Segment Start: SUPPLIED INFORMATION

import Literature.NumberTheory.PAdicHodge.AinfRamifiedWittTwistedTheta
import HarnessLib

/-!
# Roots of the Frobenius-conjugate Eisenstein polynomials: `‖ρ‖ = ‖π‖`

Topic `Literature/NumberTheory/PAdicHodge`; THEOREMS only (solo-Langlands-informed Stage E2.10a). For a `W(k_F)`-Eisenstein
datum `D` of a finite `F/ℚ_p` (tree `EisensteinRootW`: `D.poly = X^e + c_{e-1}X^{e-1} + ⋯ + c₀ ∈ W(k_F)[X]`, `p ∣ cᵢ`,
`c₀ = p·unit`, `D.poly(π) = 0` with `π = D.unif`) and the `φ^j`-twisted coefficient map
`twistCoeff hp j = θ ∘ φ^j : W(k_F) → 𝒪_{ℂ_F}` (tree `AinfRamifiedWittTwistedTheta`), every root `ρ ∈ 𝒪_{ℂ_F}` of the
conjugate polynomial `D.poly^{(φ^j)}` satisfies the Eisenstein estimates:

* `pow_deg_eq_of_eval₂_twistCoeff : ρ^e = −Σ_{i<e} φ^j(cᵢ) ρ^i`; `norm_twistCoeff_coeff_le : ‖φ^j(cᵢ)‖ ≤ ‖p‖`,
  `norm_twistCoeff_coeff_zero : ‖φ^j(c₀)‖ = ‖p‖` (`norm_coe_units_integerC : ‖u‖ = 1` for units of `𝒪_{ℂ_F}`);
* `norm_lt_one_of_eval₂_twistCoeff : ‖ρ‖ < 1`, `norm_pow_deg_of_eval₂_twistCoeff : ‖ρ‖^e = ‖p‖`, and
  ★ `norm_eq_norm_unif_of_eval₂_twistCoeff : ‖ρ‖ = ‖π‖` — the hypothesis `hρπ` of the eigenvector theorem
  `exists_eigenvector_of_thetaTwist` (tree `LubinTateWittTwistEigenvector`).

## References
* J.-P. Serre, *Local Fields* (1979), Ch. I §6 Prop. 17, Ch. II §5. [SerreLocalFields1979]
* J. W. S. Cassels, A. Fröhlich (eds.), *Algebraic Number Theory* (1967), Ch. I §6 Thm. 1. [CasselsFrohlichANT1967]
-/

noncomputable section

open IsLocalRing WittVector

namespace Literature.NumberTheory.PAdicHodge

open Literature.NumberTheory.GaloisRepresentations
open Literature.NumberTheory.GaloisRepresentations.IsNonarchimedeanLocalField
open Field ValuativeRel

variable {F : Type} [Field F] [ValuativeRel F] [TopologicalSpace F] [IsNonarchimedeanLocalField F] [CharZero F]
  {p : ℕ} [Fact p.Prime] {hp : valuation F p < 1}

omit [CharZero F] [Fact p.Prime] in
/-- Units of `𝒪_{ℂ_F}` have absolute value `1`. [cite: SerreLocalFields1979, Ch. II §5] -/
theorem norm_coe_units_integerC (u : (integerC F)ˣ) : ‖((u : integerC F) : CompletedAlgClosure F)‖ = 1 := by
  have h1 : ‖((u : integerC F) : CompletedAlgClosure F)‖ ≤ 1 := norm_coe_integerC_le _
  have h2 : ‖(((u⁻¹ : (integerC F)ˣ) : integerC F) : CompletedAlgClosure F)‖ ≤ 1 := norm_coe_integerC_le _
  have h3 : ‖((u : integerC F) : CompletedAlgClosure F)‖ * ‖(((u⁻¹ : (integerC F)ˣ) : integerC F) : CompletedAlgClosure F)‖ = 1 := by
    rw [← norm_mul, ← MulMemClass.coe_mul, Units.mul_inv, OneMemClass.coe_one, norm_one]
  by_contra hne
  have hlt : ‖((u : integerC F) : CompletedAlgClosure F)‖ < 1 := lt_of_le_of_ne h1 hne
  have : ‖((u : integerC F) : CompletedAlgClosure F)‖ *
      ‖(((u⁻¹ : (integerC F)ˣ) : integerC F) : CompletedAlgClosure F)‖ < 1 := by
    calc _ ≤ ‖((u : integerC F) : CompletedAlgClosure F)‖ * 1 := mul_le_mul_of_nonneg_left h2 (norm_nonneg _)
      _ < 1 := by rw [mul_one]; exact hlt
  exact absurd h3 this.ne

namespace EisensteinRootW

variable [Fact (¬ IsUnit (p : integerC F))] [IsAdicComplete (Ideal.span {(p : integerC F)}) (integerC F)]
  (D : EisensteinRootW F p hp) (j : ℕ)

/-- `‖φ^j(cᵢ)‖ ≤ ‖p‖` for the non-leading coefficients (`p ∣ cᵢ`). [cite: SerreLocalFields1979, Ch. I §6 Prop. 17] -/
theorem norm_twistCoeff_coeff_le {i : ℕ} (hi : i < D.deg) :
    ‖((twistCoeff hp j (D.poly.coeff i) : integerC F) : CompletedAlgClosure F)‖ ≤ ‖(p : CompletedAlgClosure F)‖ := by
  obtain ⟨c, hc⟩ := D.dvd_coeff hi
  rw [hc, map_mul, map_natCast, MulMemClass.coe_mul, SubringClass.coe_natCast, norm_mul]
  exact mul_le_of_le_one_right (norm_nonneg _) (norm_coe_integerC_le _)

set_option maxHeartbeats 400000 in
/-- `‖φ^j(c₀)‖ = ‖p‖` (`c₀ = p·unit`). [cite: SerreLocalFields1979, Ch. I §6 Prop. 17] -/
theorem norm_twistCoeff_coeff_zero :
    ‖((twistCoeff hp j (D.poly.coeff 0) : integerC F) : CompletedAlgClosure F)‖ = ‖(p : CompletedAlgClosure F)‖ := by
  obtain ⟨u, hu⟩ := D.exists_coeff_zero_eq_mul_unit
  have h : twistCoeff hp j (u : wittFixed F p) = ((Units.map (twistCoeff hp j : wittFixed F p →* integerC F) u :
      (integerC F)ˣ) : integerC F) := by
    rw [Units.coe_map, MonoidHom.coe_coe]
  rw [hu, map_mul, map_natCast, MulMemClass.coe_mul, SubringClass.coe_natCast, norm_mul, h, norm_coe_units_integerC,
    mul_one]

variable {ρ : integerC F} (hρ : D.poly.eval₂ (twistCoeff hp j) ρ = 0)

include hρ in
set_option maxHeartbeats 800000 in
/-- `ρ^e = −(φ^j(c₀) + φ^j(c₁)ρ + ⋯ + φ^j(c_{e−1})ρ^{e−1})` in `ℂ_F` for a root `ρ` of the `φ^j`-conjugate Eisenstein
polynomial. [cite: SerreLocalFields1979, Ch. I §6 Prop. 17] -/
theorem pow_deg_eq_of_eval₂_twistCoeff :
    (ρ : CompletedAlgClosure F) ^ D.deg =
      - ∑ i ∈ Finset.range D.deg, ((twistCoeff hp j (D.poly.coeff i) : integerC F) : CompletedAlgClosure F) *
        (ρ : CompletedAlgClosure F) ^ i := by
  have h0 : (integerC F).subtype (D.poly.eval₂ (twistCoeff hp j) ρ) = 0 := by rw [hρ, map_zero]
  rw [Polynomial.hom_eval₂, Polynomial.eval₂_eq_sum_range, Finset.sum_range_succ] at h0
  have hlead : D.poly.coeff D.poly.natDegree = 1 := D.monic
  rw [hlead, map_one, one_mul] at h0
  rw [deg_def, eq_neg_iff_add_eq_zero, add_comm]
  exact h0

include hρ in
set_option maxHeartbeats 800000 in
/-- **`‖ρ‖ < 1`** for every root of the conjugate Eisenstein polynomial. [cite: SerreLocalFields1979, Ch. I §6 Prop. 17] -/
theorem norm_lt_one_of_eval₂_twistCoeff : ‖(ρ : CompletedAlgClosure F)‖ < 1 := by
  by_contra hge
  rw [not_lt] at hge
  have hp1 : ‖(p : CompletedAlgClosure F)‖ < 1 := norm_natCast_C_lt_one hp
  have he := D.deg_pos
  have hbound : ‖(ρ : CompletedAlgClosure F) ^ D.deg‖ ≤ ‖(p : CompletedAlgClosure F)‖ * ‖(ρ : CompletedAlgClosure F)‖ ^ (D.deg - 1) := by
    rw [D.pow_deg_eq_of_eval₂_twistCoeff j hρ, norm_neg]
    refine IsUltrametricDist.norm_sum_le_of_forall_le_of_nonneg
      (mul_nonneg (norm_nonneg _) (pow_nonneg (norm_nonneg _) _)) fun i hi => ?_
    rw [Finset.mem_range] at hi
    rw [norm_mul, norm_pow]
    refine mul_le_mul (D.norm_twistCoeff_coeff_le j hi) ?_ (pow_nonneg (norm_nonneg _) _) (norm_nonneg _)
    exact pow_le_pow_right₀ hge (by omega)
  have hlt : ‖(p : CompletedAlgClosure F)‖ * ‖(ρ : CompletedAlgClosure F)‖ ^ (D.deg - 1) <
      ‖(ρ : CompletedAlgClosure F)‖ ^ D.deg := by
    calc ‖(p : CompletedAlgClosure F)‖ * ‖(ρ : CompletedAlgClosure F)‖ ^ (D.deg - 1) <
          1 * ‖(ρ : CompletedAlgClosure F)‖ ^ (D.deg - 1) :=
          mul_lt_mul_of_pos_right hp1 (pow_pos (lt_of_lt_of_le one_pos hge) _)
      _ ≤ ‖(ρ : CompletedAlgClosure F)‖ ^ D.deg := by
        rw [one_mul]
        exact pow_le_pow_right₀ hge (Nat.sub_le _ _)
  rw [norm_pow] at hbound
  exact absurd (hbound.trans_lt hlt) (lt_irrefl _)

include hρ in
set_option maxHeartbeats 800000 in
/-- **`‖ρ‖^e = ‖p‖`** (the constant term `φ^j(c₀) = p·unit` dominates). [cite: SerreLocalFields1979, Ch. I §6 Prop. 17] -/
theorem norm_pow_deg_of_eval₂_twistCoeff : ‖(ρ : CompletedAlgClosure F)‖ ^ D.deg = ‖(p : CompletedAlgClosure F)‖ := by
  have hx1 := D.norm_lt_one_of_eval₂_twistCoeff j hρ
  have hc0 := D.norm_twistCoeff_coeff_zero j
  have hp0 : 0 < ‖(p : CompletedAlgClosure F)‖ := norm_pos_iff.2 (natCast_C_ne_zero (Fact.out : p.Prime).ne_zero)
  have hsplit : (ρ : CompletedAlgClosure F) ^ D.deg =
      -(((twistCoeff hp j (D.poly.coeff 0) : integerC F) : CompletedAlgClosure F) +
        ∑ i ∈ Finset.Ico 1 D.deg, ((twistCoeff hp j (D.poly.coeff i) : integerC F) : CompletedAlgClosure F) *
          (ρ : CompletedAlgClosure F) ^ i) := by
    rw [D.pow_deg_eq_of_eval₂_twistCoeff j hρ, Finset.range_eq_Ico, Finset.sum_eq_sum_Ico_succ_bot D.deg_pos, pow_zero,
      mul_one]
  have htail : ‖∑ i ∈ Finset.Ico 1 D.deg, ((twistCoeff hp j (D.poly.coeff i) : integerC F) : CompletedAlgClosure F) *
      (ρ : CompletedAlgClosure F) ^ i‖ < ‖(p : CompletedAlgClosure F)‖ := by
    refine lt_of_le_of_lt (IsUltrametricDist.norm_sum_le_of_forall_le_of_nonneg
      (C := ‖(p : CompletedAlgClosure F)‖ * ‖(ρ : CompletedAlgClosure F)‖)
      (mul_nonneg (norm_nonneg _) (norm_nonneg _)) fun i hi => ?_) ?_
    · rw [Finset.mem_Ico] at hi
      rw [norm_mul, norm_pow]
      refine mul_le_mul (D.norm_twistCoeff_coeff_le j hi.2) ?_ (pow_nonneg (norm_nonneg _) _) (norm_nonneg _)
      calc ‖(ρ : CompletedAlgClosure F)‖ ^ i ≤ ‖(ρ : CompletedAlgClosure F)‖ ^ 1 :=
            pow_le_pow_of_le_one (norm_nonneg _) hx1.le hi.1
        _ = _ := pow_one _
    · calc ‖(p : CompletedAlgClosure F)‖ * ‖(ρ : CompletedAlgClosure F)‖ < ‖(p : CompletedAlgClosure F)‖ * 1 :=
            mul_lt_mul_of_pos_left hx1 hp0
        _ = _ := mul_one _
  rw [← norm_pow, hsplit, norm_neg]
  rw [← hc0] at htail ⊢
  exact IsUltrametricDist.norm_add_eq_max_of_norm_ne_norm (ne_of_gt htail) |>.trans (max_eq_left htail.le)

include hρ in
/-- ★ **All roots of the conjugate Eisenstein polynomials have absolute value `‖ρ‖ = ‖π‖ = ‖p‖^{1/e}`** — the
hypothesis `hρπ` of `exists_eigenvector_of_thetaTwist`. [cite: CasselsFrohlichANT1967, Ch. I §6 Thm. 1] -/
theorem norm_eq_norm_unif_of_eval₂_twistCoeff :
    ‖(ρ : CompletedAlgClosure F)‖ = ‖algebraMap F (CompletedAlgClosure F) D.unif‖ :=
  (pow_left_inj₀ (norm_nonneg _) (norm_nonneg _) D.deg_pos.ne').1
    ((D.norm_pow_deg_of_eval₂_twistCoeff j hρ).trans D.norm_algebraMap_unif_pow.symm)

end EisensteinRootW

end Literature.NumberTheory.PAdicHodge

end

Segment End: SUPPLIED INFORMATION

### EXERCISE
Count the lines above that contain the word "Literature". Give only the number.

### OUTPUT FOR THIS EXERCISE
6